Antigone, c’est Nahéma Ricci. Sa performance, puissante, lui vaut d’avoir été choisie par les organisateurs du festival pour être l’une des quatre « étoiles montantes » du TIFF. Rencontrée plus tôt cette semaine, l’actrice était ravie, d’autant que cette nomination lui permet d’avoir accès à des ateliers avec des professionnels.

« Je crois que les organisateurs ont une véritable volonté de promouvoir le cinéma canadien et de créer une espèce de star système à travers ce genre de programme, indique-t-elle. Nous sommes invités à des ateliers, très intéressants pour moi parce que je ne suis pas passée par une école professionnelle. C’est comme si, à travers ces notions théoriques, on mettait des mots sur des choses que j’avais découvertes par moi-même, instinctivement. »

Son personnage d’Antigone, sur lequel repose pratiquement tout le film, Nahéma Ricci l’a obtenu à la suite d’un casting « sauvage », lancé pour combler tous les rôles du film. Une longue série d’auditions a suivi.

« J’ai tellement vécu ce rôle de l’intérieur que je n’avais pas vraiment conscience de ce qu’on était en train de faire. Quand j’ai vu le film, j’ai été complètement bouleversée. C’était la première fois que je vivais l’histoire d’un même souffle. Je suis vraiment fière de ce film parce que l’histoire qu’on y raconte est vraiment importante. »

Antigone prendra l’affiche en salle le 8 novembre.

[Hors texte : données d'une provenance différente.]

import Summits.BirchSwinnertonDyer.Rank1Residual.ManinAdditive.CuspidalKummerClass
import Summits.BirchSwinnertonDyer.BirchSwinnertonDyer.Theorems.ManinLocalTwoThreeEtaUnitSquareIffEven
import HarnessLib

/-!
# `EtaUnitSquareIffEven` holds (candidate E-an-49⁺ of cell bsd-f2-manin is a theorem)

Summit `BirchSwinnertonDyer`, sub-problem `Rank1Residual`, folder `ManinAdditive` (cell bsd-f2-manin, typer seat).
Sibling `…Holds` file of the conjecture leaf `CuspidalKummerClass.lean` (p610785), kept separate so that
the leaf stays a pure `@[conjecture]` leaf.

The `@[conjecture]` row E-an-49⁺ `Summit.BirchSwinnertonDyer.Rank1Residual.ManinAdditive.CuspidalKummer.EtaUnitSquareIffEven`
("an `η`-unit series `g` with exponents `r` on a finite set of scales `S ∌ 0` is a `2`-adic square iff
every `r_δ` is even") is PROVED by the route seat bsd-line-manin23-p3 (gen 3):
`Summit.BirchSwinnertonDyer.BirchSwinnertonDyer.Theorems.ManinLocalTwoThree.etaUnitSquareIffEven`
(p610920, `Theorems/ManinLocalTwoThreeEtaUnitSquareIffEven.lean`; `⇐` squares of `η`-products,
`⇒` mod-`2` pentagonal-coefficient argument at the odd scales, p609843, and contraction `q² ↦ q` at the
even scales, p610147), whose statement is the body of `EtaUnitSquareIffEven` with
`IsEtaUnitSeries` unfolded (definitionally).  This file records the discharge BY NAME:

* `EtaUnitSquareIffEven_holds : EtaUnitSquareIffEven`.

Nothing about BSD or Manin's conjecture is proved here; the other `@[conjecture]` rows of the leaf
(E-an-47/48/50/52/53/55–58) are untouched.
-/

namespace Summit.BirchSwinnertonDyer.Rank1Residual.ManinAdditive.CuspidalKummer

/-- **E-an-49⁺ is a theorem**: the `η`-unit-series square test `EtaUnitSquareIffEven` holds, by
`Summit.BirchSwinnertonDyer.BirchSwinnertonDyer.Theorems.ManinLocalTwoThree.etaUnitSquareIffEven`
(p610920; the two statements agree definitionally, `IsEtaUnitSeries` unfolded). -/
theorem EtaUnitSquareIffEven_holds : EtaUnitSquareIffEven := fun S r g hS hg =>
  Summit.BirchSwinnertonDyer.BirchSwinnertonDyer.Theorems.ManinLocalTwoThree.etaUnitSquareIffEven
    S r g hS hg

end Summit.BirchSwinnertonDyer.Rank1Residual.ManinAdditive.CuspidalKummer
/-- Two distinct common vertices of two distinct faces are tight-adjacent. -/
theorem CensusRows.mem_darts_of_common_vertices (h : CensusRows c) {F G : Finset (Fin 14 × Fin 14)}
    (hF : F ∈ ofaces c) (hG : G ∈ ofaces c) (hFG : F ≠ G) {x y : Fin 14} (hxy : x ≠ y)
    (hxF : x ∈ F.image Prod.fst) (hxG : x ∈ G.image Prod.fst) (hyF : y ∈ F.image Prod.fst)
    (hyG : y ∈ G.image Prod.fst) : (x, y) ∈ darts c := by
  obtain ⟨hD3, -, -⟩ := h.intruderDist_bounds
  rcases h.ofaces_meet hF hG hFG hxy hxF hxG hyF hyG with ⟨hxy', -⟩ | ⟨-, hxy'⟩
  · exact h.isGapConfig.subset_darts_of_mem_ofaces hD3 hF hxy'
  · exact h.isGapConfig.subset_darts_of_mem_ofaces hD3 hG hxy'

/-- **Two distinct faces have at most two common vertices** (so they meet in ∅, one vertex, or
one edge with its two endpoints). -/
theorem CensusRows.card_common_vertices_le_two (h : CensusRows c)
    {F G : Finset (Fin 14 × Fin 14)} (hF : F ∈ ofaces c) (hG : G ∈ ofaces c) (hFG : F ≠ G) :
    (F.image Prod.fst ∩ G.image Prod.fst).card ≤ 2 := by
  classical
  obtain ⟨hD3, -, -⟩ := h.intruderDist_bounds
  by_contra hlt
  rw [not_le, Finset.two_lt_card] at hlt
  obtain ⟨x, hx, y, hy, z, hz, hxy, hxz, hyz⟩ := hlt
  rw [Finset.mem_inter] at hx hy hz
  -- the rotation at `x`: in `F` the out-dart at `x` follows the in-dart
  have hx0 : x ≠ 0 := by
    obtain ⟨q, hqF, hqx⟩ := Finset.mem_image.1 hx.1
    rw [← hqx]
    exact (mem_darts.1 (h.isGapConfig.subset_darts_of_mem_ofaces hD3 hF hqF)).1
  have rot : ∀ {H : Finset (Fin 14 × Fin 14)}, H ∈ ofaces c → ∀ {p s : Fin 14},
      (p, x) ∈ H → (x, s) ∈ H → s = onextNbr c x p := by
    intro H hH p s hp hs
    have hsucc := h.ofaceSucc_mem_of_mem_ofaces hH hp
    exact h.oface_out_unique hH hs hsucc
  have nbr : ∀ {p : Fin 14}, (p, x) ∈ darts c → p ∈ tightNbrs c x := by
    intro p hp
    have := snd_mem_tightNbrs_of_mem_darts (swap_mem_darts hp)
    simpa only [Prod.fst_swap, Prod.snd_swap] using this
  have mxy := h.ofaces_meet hF hG hFG hxy hx.1 hx.2 hy.1 hy.2
  have mxz := h.ofaces_meet hF hG hFG hxz hx.1 hx.2 hz.1 hz.2
  rcases mxy with ⟨hxyF, hyxG⟩ | ⟨hyxF, hxyG⟩ <;> rcases mxz with ⟨hxzF, hzxG⟩ | ⟨hzxF, hxzG⟩
  · exact hyz (h.oface_out_unique hF hxyF hxzF)
  · -- `F: z → x → y`, `G: y → x → z`
    have e1 := rot hF hzxF hxyF
    have e2 := rot hG hyxG hxzG
    have hzN := nbr (h.isGapConfig.subset_darts_of_mem_ofaces hD3 hF hzxF)
    exact h.onextNbr_onextNbr_ne hx0 hzN (by rw [← e1, ← e2])
  · -- `F: y → x → z`, `G: z → x → y`
    have e1 := rot hF hyxF hxzF
    have e2 := rot hG hzxG hxyG
    have hyN := nbr (h.isGapConfig.subset_darts_of_mem_ofaces hD3 hF hyxF)
    exact h.onextNbr_onextNbr_ne hx0 hyN (by rw [← e1, ← e2])
  · exact hyz (h.oface_in_unique hF hyxF hzxF)
/-! ## §3. Talagrand's inequality for the window marginals -/

/-- ★★★★ **Talagrand's `T₂(1/(1−12|β'|))` for every finite-dimensional marginal of every infinite-volume limit point.**  Let `|β'| < 1/12`, let `μ` be an
infinite-volume limit point of the torus Wilson states of three-dimensional `SU(2)` lattice Yang–Mills at coupling `β'`, let `B ⊆ E⁺(ℤ³)` be finite and
`μ_B = μ ∘ r_B⁻¹` its window marginal on `SU(2)^B`.  Then for every probability measure `ν` on `SU(2)^B` with `KL(ν‖μ_B) < ∞`:
`szzWassersteinSq d_B² ν μ_B ≤ ofReal((2/(1−12|β'|))·KL(ν‖μ_B))` — an OPTIMAL COUPLING `π` of `ν` and `μ_B` with `∫ d_B² dπ ≤ (2/(1−12|β'|))·KL(ν‖μ_B)`,
`d_B(u,v)² = Σ_(b∈B) ρ(u_b,v_b)²`, with a constant that does not depend on the window. [cite: BakryGentilLedoux2014, Thm 9.6.1] [cite: ShenZhuZhuCMP2023, Theorem 1.4] -/
theorem limitPoint_window_talagrand {β' : ℝ} (hβ : |β'| < 1 / 12) {μ : Measure (Literature.MathematicalPhysics.QuantumLattice.LGConfig 3 (Matrix.specialUnitaryGroup (Fin 2) ℂ))}
    (hμ : μ ∈ infiniteVolumeLimitPoints (d := 3) (fundamentalRep (Fin 2)) β') (B : Finset (Literature.MathematicalPhysics.QuantumLattice.ZdEdge 3))
    (ν : Measure (↥B → Matrix.specialUnitaryGroup (Fin 2) ℂ)) [IsProbabilityMeasure ν] (hfin : klDiv ν (μ.map (fun (x : Literature.MathematicalPhysics.QuantumLattice.LGConfig 3 (Matrix.specialUnitaryGroup (Fin 2) ℂ)) (b : ↥B) => x b.1)) ≠ ∞) :
    szzWassersteinSq (fun u v : (↥B → Matrix.specialUnitaryGroup (Fin 2) ℂ) => (∑ i, (fundamentalLatticeRep 2).riemannDist (u i) (v i) ^ 2)) ν (μ.map (fun (x : Literature.MathematicalPhysics.QuantumLattice.LGConfig 3 (Matrix.specialUnitaryGroup (Fin 2) ℂ)) (b : ↥B) => x b.1)) ≤
      ENNReal.ofReal (2 * (1 / (1 - 12 * |β'|)) * (klDiv ν (μ.map (fun (x : Literature.MathematicalPhysics.QuantumLattice.LGConfig 3 (Matrix.specialUnitaryGroup (Fin 2) ℂ)) (b : ↥B) => x b.1))).toReal) := by
  classical
  haveI := secondCountableTopology_su2
  obtain ⟨Ls, hLs, hprob, hlim⟩ := hμ
  haveI := hprob
  have hμ' : μ ∈ infiniteVolumeLimitPoints (d := 3) (fundamentalRep (Fin 2)) β' := ⟨Ls, hLs, hprob, hlim⟩
  have h12 : 0 < 1 - 12 * |β'| := by linarith
  have hC : 0 < (1 / (1 - 12 * |β'|)) := by positivity
  -- `SU(2)^B` as a compact metric space for `d_B`
  have hnn : ∀ u v : (↥B → Matrix.specialUnitaryGroup (Fin 2) ℂ), 0 ≤ (∑ i, (fundamentalLatticeRep 2).riemannDist (u i) (v i) ^ 2) := fun u v => Finset.sum_nonneg fun _ _ => sq_nonneg _
  have hzero : ∀ u v : (↥B → Matrix.specialUnitaryGroup (Fin 2) ℂ), (Real.sqrt (∑ i, (fundamentalLatticeRep 2).riemannDist (u i) (v i) ^ 2)) = 0 ↔ u = v := fun u v => by rw [Real.sqrt_eq_zero (hnn u v), suProd_distSq_eq_zero_iff]
  have hself : ∀ u : (↥B → Matrix.specialUnitaryGroup (Fin 2) ℂ), (Real.sqrt (∑ i, (fundamentalLatticeRep 2).riemannDist (u i) (u i) ^ 2)) = 0 := fun u => (hzero u u).2 rfl
  have hcomm : ∀ u v : (↥B → Matrix.specialUnitaryGroup (Fin 2) ℂ), (Real.sqrt (∑ i, (fundamentalLatticeRep 2).riemannDist (u i) (v i) ^ 2)) = (Real.sqrt (∑ i, (fundamentalLatticeRep 2).riemannDist (v i) (u i) ^ 2)) := fun u v => by
    congr 1; exact Finset.sum_congr rfl fun i _ => by rw [riemannDist_two_comm]
  letI : MetricSpace (↥B → Matrix.specialUnitaryGroup (Fin 2) ℂ) :=
    { __ := PseudoMetricSpace.ofDistTopology (fun u v : (↥B → Matrix.specialUnitaryGroup (Fin 2) ℂ) => (Real.sqrt (∑ i, (fundamentalLatticeRep 2).riemannDist (u i) (v i) ^ 2))) hself hcomm suProd_dist_triangle isOpen_iff_suProd_ball,
      eq_of_dist_eq_zero := fun {u v} huv => (hzero u v).1 huv }
  haveI : BorelSpace (↥B → Matrix.specialUnitaryGroup (Fin 2) ℂ) := Pi.borelSpace
  have hdist : ∀ u v : (↥B → Matrix.specialUnitaryGroup (Fin 2) ℂ), dist u v = (Real.sqrt (∑ i, (fundamentalLatticeRep 2).riemannDist (u i) (v i) ^ 2)) := fun u v => rfl
  have hr : Measurable (fun (x : Literature.MathematicalPhysics.QuantumLattice.LGConfig 3 (Matrix.specialUnitaryGroup (Fin 2) ℂ)) (b : ↥B) => x b.1) := measurable_pi_lambda _ fun b => measurable_pi_apply _
  have hrc : Continuous (fun (x : Literature.MathematicalPhysics.QuantumLattice.LGConfig 3 (Matrix.specialUnitaryGroup (Fin 2) ℂ)) (b : ↥B) => x b.1) := continuous_pi fun b => continuous_apply _
  haveI : IsProbabilityMeasure (μ.map (fun (x : Literature.MathematicalPhysics.QuantumLattice.LGConfig 3 (Matrix.specialUnitaryGroup (Fin 2) ℂ)) (b : ↥B) => x b.1)) := Measure.isProbabilityMeasure_map hr.aemeasurable
  -- the dual inequality on the marginal
  have hdual : ∀ (f : (↥B → Matrix.specialUnitaryGroup (Fin 2) ℂ) → ℝ) (Lf : ℝ), Continuous f → 0 ≤ Lf → (∀ z w, |f z - f w| ≤ Lf * dist z w) →
      ∫ u, Real.exp (⨅ v, (f v + dist u v ^ 2 / (2 * (1 / (1 - 12 * |β'|))))) ∂(μ.map (fun (x : Literature.MathematicalPhysics.QuantumLattice.LGConfig 3 (Matrix.specialUnitaryGroup (Fin 2) ℂ)) (b : ↥B) => x b.1)) ≤ Real.exp (∫ u, f u ∂(μ.map (fun (x : Literature.MathematicalPhysics.QuantumLattice.LGConfig 3 (Matrix.specialUnitaryGroup (Fin 2) ℂ)) (b : ↥B) => x b.1))) := by
    intro f Lf hf hLf hlipf
    have hlip' : ∀ u v : (↥B → Matrix.specialUnitaryGroup (Fin 2) ℂ), |f v - f u| ≤ Lf * (Real.sqrt (∑ i, (fundamentalLatticeRep 2).riemannDist (u i) (v i) ^ 2)) := fun u v => by rw [← hdist, dist_comm]; exact hlipf v u
    have hQc : Continuous fun u : (↥B → Matrix.specialUnitaryGroup (Fin 2) ℂ) => ⨅ v, (f v + dist u v ^ 2 / (2 * (1 / (1 - 12 * |β'|)))) := hopfLax_continuous hf hLf hlipf (by positivity)
    rw [integral_map hr.aemeasurable hQc.rexp.aestronglyMeasurable, integral_map hr.aemeasurable hf.aestronglyMeasurable]
    have h := limitPoint_window_dual hβ hμ' B hLf hlip'
    refine le_of_eq_of_le ?_ h
    refine integral_congr_ae (ae_of_all _ fun x => ?_)
    show Real.exp (⨅ v, (f v + dist ((fun (x : Literature.MathematicalPhysics.QuantumLattice.LGConfig 3 (Matrix.specialUnitaryGroup (Fin 2) ℂ)) (b : ↥B) => x b.1) x) v ^ 2 / (2 * (1 / (1 - 12 * |β'|))))) = _
    congr 1
    exact congrArg iInf (funext fun v => by rw [hdist, Real.sq_sqrt (hnn _ _)])
  have hT := szzWassersteinSq_le_klDiv_of_dual (μ.map (fun (x : Literature.MathematicalPhysics.QuantumLattice.LGConfig 3 (Matrix.specialUnitaryGroup (Fin 2) ℂ)) (b : ↥B) => x b.1)) hC hdual ν hfin
  have hcost : (fun u v : (↥B → Matrix.specialUnitaryGroup (Fin 2) ℂ) => dist u v ^ 2) = fun u v : (↥B → Matrix.specialUnitaryGroup (Fin 2) ℂ) => (∑ i, (fundamentalLatticeRep 2).riemannDist (u i) (v i) ^ 2) := by
    funext u v; rw [hdist, Real.sq_sqrt (hnn u v)]
  rw [hcost] at hT
  exact hT

end Summit.QuantumFields.YangMills.Theorems.ColdStartUniversality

Kuessipan, ou raconter à son tour

Après la première projection de Kuessipan, entourée de l’équipe du film, l’autrice Naomi Fontaine, visiblement émue, a expliqué au public torontois qu’on pourrait traduire Kuessipan par « à toi, et à moi », comme s’il s’agissait d’un échange entre deux personnes. « C’est comme si on disait : à mon tour de raconter mon histoire », a-t-elle précisé.

Là réside la plus belle qualité de ce nouveau film de Myriam Verreault qui, 11 ans après avoir coréalisé À l’ouest de Pluton, revient au cinéma en évoquant, sans tomber dans les clichés, l’histoire de deux amies inséparables, Mikuan (Sharon Fontaine-Ishpatao) et Shaniss (Yamie Grégoire), qui ont grandi dans une communauté innue. Leur amitié est cependant mise à l’épreuve quand leurs parcours respectifs semblent vouloir emprunter des directions différentes. D’autant que l’une est tombée amoureuse d’un Blanc et compte aller vivre dans la grande ville.

Ce film, tourné dans la communauté d’Uashat Mak Mani-Utenam ainsi qu’à Sept-Îles (les images de Nicolas Canniccioni rendent bellement justice à la région), donne ainsi à voir une réalité qu’on ne voit pratiquement jamais. « Tout ce que je voulais, c’était de montrer qui on est », a déclaré Naomi Fontaine.

Kuessipan sortira en salle au Québec le 4 octobre.